Später wurde bekannt, dass es gegen Chauvin vor Mai 2020 bereits mindestens 17 Beschwerden wegen unangebrachten Verhaltens im Dienst gegeben hatte. Geschadet hat das der Karriere des Polizisten bisher nicht, er kam mit einer Verwarnung davon.

Schluss mit der Straflosigkeit

Mit dieser Straflosigkeit, die George Floyd das Leben kostete, muss jetzt endlich Schluss sein. Dem Angeklagten Chauvin drohen bis zu 40 Jahre Haft, falls er wegen Mordes zweiten Grades (in Deutschland Totschlag) verurteilt würde. Ein solches Urteil wäre ein deutliches Zeichen, dass auch in den USA Polizisten nicht über dem Gesetz stehen. Und ein solches Zeichen ist dringend nötig.  

Carla Bleiker berichtete für die DW im Sommer 2020 von den Black Lives Matter Protesten in WashingtonBild: privat

Die Trauer und Wut darüber, dass ein weißer Polizist auf offener Straße vor Zeugen einfach so brutal über Leben und Tod eines schwarzen US-Bürgers entscheiden kann, waren im Sommer und Herbst 2020 im ganzen Land greifbar.

Zum Beispiel vor dem Supermarkt in Minneapolis, wo Floyd starb und Menschen mit Blumen, Botschaften und Graffiti ein Memorial in seinem Namen errichten. Auf den Straßen von Washington, wo tausende Black Lives Matter Demonstranten gewalttätig von Polizisten und Trumps Nationalgarde angegangen wurden. Und in all den anderen Metropolen und Kleinstädten, in denen unzählige US-Amerikaner gegen Rassismus und Polizeigewalt demonstrierten und damit an die Bürgerrechtsbewegung der 1960er Jahre erinnerten.

Aufbäumen reicht nicht

Es darf nicht passieren, dass auch diesmal Polizisten wie Chauvin ungeschoren oder mit einer Verwarnung davonkommen. Der Prozess darf nicht als kurzes Aufbäumen in die Geschichtsbücher eingehen, sondern als Wegmarke.
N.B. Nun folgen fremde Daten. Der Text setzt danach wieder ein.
/-- The init rule is an involution. [folklore] -/
theorem iniRule_involutive : Function.Involutive P.iniRule := by
  rintro ⟨φ, c⟩
  obtain ⟨tag, q, h, regs⟩ := c
  by_cases hq : ∃ b, q = TSym.cell (Base.sym b) false
  · obtain ⟨b, rfl⟩ := hq
    by_cases hu : regs P.U = TSym.free
    · have h1 : P.iniRule (φ, ⟨tag, TSym.cell (Base.sym b) false, h, regs⟩) =
          (φ, ⟨tag, TSym.cell (Base.sym b) false, h, Function.update regs P.U (TSym.cell (Base.sym true) false)⟩) := by
        simp [iniRule_apply, hu, setR]
      rw [h1]
      simp [iniRule_apply, setR, ← hu]
    · by_cases hu' : regs P.U = TSym.cell (Base.sym true) false
      · have h1 : P.iniRule (φ, ⟨tag, TSym.cell (Base.sym b) false, h, regs⟩) =
            (φ, ⟨tag, TSym.cell (Base.sym b) false, h, Function.update regs P.U TSym.free⟩) := by
          simp [iniRule_apply, hu', setR]
        rw [h1]
        simp [iniRule_apply, setR, ← hu']
      · have h1 : P.iniRule (φ, ⟨tag, TSym.cell (Base.sym b) false, h, regs⟩) =
            (φ, ⟨tag, TSym.cell (Base.sym b) false, h, regs⟩) := by
          rw [iniRule_apply]
          rcases hr : regs P.U with _ | ⟨_ | _ | _ | (_ | _), _ | _⟩ <;> simp_all
        rw [h1, h1]
  · have h1 : P.iniRule (φ, ⟨tag, q, h, regs⟩) = (φ, ⟨tag, q, h, regs⟩) := by
      rw [iniRule_apply]
      rcases q with _ | ⟨_ | _ | _ | b, _ | _⟩ <;> simp_all
    rw [h1, h1]

/-- **The effective instruction** of a control state: the next instruction of the pending record
if there is one (the record is not yet committed), the current instruction otherwise. It is the
instruction whose rightward operation is being carried out. [cite: BernsteinVaziraniSICOMP1997, §4] -/
def ecur (φ : P.Reg) : P.PC :=
  match φ.last with
  | some r => P.next r
  | none => φ.cur

/-- **The history part of the rightward rule**: the history push with commit, on the history track
and the components (push flag, current instruction, pending record). [cite: BernsteinVaziraniSICOMP1997, §4] -/
def hR (x : P.Reg × P.Cell) : P.Reg × P.Cell := liftRule P.hPerm P.decH P.encH P.getH P.setH x

/-- **The rightward operation of instruction `e`** on its track (push on a stack track; qpush,
rotate, gather, read on the qubit track), the identity for the other instructions. [cite: NishimuraOzawa2002, Lemma 5.1] -/
def opRAt (e : P.PC) (x : P.Reg × P.Cell) : P.Reg × P.Cell :=
  match P.instr e with
  | some (QInstr.push k b) => liftRule (pushPerm b) P.decPush P.encPush (P.getR k) (P.setR k) x
  | some (QInstr.qpush b _) => liftRule (pushPerm b) P.decPush P.encPush P.getQ P.setQ x
  | some (QInstr.qrot _) => liftRule rotPerm P.decRot P.encRot P.getQ P.setQ x
  | some (QInstr.qgate g _) => liftRule (P.gathPerm (P.G.arity g)) P.decPark P.encPark P.getQ P.setQ x
  | some (QInstr.qread _) => liftRule P.readPerm P.decPark P.encPark P.getQ P.setQ x
  | _ => x

/-- **The operating part of the rightward rule**: the rightward operation of the EFFECTIVE
instruction. [cite: NishimuraOzawa2002, Lemma 5.1] -/
def opRFun (x : P.Reg × P.Cell) : P.Reg × P.Cell := P.opRAt (P.ecur x.1) x

/-- **The rightward rule**: the init rule on the first sweep; otherwise the history part followed
by the operating part. [cite: NishimuraOzawa2002, Lemma 5.1] -/
def ruleRFun (x : P.Reg × P.Cell) : P.Reg × P.Cell :=
  if x.1.ini then P.iniRule x else P.opRFun (P.hR x)

/-- **The leftward rule**: pop on a stack track, return on the qubit track (by the current
instruction), the identity otherwise. [cite: NishimuraOzawa2002, Lemma 5.1] -/
def ruleLFun (x : P.Reg × P.Cell) : P.Reg × P.Cell :=
  if x.1.ini then x
  else match P.instr x.1.cur with
    | some (QInstr.pop k _) => liftRule popPerm P.decPop P.encPop (P.getR k) (P.setR k) x
    | some (QInstr.qgate g _) => liftRule (P.retPerm (P.G.arity g)) P.decPark P.encPark P.getQ P.setQ x
    | _ => x

/-! ### The cell rules are bijections -/

section Bijective

variable {P}

/-- A lift preserves whatever its encoder preserves. [folklore] -/
theorem liftRule_fst_eq {S α : Type} (perm : S × TSym α → S × TSym α) (dec : P.Reg → Option S)
    (enc : P.Reg → S → P.Reg) (get : P.Cell → TSym α) (set : P.Cell → TSym α → P.Cell) {β : Type} (f : P.Reg → β)
    (hf : ∀ φ s, f (enc φ s) = f φ) (x : P.Reg × P.Cell) : f (liftRule perm dec enc get set x).1 = f x.1 := by
  unfold liftRule
  cases dec x.1 <;> simp [hf]

variable (P)

/-- The operation of an instruction preserves the effective instruction. [folklore] -/
theorem opRAt_ecur (e : P.PC) (x : P.Reg × P.Cell) : P.ecur (P.opRAt e x).1 = P.ecur x.1 := by
  unfold opRAt
  split <;> first | rfl | (apply liftRule_fst_eq; intro _ s; cases s <;> rfl)

/-- The operation of an instruction preserves the init flag. [folklore] -/
theorem opRAt_ini (e : P.PC) (x : P.Reg × P.Cell) : (P.opRAt e x).1.ini = x.1.ini := by
  unfold opRAt
  split <;> first | rfl | (apply liftRule_fst_eq; intro _ s; cases s <;> rfl)

/-- The operating part preserves the effective instruction. [folklore] -/
theorem opRFun_ecur (x : P.Reg × P.Cell) : P.ecur (P.opRFun x).1 = P.ecur x.1 := P.opRAt_ecur _ x

/-- The operating part preserves the init flag. [folklore] -/
theorem opRFun_ini (x : P.Reg × P.Cell) : (P.opRFun x).1.ini = x.1.ini := P.opRAt_ini _ x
Die Politik in Washington hat vorgelegt. Vergangene Woche verabschiedete das Repräsentantenhaus einen Gesetzesentwurf, der weitreichende Polizeireformen vorsieht. Zu den Maßnahmen gehören unter anderem ein Verbot von Würgegriffen, Regeln gegen Racial Profiling - und die Einschränkung der Immunität von Polizisten.

Ob der Entwurf die erforderliche Mehrheit im Senat erhält, ist noch fraglich. Gerade deswegen ist der kommende Prozess gegen Chauvin so wichtig. Eine Verurteilung mit Höchststrafmaß hätte Signalwirkung.

Gerichtsgebäude mit Stacheldraht geschützt

Natürlich kann ein Urteil gegen einen einzelnen Polizisten nicht mehr als ein Schritt auf dem Weg zu mehr Gerechtigkeit sein. Doch wenn Chauvin freigesprochen würde oder nur kurz ins Gefängnis müsste, wäre das ein Schlag ins Gesicht all der Menschen in den USA, die schon so lange auf Gerechtigkeit warten.

Das Gericht in Minneapolis, wo der Prozess stattfindet, ist sich der großen Erwartungen bewusst. Das Gebäude ist schon jetzt mit Zäunen, Barrikaden und Stacheldraht geschützt, der Bürgermeister der Stadt hat angekündigt, dass 2.000 Nationalgardisten bereitstünden.

Inmitten des angespannten gesellschaftlichen Klimas in den USA muss das Ergebnis dieses historischen Prozesses eine klare Botschaft haben: Die US-Polizei darf nicht weiterhin mit Gewalt gegen Minderheiten vorgehen und dabei den Tod von Menschen in Kauf nehmen.